### MATERIAL FOR THE TASK

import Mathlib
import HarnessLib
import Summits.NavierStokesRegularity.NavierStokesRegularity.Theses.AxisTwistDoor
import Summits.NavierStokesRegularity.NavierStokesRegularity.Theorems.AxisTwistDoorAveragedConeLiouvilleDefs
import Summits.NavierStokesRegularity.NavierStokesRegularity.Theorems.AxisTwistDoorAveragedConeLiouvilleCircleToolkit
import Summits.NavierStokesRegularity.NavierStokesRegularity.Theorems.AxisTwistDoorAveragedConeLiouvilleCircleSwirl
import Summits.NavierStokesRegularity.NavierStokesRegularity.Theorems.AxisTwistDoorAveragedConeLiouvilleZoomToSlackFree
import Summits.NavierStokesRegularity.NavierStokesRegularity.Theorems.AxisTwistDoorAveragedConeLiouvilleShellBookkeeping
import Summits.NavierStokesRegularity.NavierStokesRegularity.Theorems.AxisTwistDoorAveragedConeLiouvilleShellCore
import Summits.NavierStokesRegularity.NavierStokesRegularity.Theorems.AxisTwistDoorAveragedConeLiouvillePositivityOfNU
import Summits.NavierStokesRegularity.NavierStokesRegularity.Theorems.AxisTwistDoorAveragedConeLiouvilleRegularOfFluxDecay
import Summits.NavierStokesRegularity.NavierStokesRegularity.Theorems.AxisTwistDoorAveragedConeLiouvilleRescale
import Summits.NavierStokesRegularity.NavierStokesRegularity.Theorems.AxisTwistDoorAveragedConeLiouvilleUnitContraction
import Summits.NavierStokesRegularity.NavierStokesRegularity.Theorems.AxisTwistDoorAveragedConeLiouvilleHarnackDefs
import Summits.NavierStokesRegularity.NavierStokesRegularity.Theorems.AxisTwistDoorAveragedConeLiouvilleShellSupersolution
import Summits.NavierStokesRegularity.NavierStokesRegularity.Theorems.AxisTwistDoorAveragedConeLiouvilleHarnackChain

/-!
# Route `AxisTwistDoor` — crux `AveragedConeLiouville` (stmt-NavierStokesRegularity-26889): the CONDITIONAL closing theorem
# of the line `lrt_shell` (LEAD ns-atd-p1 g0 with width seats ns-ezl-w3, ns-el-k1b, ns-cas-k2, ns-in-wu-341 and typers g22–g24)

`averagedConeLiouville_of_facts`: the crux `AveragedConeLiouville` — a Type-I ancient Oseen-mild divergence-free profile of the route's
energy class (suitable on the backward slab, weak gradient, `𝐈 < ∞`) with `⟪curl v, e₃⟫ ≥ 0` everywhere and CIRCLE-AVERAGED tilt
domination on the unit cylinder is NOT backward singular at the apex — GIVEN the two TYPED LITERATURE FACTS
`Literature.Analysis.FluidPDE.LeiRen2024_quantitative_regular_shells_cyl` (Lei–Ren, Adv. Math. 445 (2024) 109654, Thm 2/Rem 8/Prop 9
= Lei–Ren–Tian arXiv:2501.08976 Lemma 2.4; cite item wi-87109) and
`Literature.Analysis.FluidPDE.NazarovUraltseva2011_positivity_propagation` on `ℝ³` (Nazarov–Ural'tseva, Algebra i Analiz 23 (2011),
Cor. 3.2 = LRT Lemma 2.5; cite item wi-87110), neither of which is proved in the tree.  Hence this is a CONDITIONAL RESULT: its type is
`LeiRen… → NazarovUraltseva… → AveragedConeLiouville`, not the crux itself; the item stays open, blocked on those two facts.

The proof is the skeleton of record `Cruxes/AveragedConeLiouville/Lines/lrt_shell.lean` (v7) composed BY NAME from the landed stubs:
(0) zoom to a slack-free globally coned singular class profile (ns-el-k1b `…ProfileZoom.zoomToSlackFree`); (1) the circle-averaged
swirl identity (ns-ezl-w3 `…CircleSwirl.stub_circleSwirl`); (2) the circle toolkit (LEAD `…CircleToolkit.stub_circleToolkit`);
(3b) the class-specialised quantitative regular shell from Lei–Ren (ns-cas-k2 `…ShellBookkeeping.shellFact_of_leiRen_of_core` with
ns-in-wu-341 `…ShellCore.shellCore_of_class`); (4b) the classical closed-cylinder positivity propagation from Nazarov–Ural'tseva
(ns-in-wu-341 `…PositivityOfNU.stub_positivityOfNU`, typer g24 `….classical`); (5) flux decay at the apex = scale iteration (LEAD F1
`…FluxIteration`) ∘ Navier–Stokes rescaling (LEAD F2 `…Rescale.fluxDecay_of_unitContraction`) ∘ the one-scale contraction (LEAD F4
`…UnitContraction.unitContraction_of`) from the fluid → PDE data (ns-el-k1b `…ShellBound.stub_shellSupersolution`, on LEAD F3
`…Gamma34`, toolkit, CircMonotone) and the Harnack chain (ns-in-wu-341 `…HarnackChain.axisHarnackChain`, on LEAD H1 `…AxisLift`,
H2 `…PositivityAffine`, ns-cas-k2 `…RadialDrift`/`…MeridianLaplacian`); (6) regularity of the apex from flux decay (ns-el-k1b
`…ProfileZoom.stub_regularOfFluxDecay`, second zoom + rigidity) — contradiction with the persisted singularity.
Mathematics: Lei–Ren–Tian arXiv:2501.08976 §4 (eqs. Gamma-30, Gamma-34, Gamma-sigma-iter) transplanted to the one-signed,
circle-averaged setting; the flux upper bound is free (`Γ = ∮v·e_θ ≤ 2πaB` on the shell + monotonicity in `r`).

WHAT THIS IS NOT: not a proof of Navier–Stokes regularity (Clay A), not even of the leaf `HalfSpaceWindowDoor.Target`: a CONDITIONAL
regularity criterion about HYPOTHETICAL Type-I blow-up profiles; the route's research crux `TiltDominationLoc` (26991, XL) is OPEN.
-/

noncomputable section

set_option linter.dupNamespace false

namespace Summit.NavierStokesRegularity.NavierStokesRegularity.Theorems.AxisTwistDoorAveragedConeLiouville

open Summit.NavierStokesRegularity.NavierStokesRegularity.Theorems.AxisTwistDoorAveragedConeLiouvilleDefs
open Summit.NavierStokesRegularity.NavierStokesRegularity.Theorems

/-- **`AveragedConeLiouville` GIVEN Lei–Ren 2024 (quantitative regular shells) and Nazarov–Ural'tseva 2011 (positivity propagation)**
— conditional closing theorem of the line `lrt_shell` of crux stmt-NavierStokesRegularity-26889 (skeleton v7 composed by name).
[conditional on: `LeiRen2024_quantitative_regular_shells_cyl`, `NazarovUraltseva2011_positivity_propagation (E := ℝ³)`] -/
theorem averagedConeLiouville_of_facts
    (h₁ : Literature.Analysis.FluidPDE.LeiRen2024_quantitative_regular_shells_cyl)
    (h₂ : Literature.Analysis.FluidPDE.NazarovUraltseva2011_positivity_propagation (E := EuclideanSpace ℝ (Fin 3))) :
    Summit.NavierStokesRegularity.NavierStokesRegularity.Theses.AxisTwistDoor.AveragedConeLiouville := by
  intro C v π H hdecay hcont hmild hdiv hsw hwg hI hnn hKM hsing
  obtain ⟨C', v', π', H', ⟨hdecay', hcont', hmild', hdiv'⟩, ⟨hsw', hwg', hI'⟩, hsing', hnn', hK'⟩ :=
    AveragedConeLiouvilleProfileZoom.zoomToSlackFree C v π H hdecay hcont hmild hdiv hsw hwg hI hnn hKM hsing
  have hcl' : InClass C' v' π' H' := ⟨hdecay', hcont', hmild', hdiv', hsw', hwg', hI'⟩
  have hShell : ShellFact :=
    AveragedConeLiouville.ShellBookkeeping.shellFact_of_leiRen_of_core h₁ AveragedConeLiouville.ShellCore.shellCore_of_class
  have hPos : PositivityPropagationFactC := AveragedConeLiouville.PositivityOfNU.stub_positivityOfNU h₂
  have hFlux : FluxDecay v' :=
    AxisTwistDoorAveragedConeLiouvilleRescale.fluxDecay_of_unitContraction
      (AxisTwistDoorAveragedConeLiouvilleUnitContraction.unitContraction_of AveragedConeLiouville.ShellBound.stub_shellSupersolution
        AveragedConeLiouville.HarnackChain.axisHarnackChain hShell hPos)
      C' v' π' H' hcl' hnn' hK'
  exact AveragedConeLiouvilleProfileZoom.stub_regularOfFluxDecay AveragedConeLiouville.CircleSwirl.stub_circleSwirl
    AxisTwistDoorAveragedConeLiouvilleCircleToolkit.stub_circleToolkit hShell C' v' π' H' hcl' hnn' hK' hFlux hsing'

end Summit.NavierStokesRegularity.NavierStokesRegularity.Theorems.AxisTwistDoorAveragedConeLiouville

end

######

PROMPT
Return every line of the records in which the word "Tian" is found.

YOUR SOLUTION
= Lei–Ren–Tian arXiv:2501.08976 Lemma 2.4; cite item wi-87109) and
Mathematics: Lei–Ren–Tian arXiv:2501.08976 §4 (eqs. Gamma-30, Gamma-34, Gamma-sigma-iter) transplanted to the one-signed,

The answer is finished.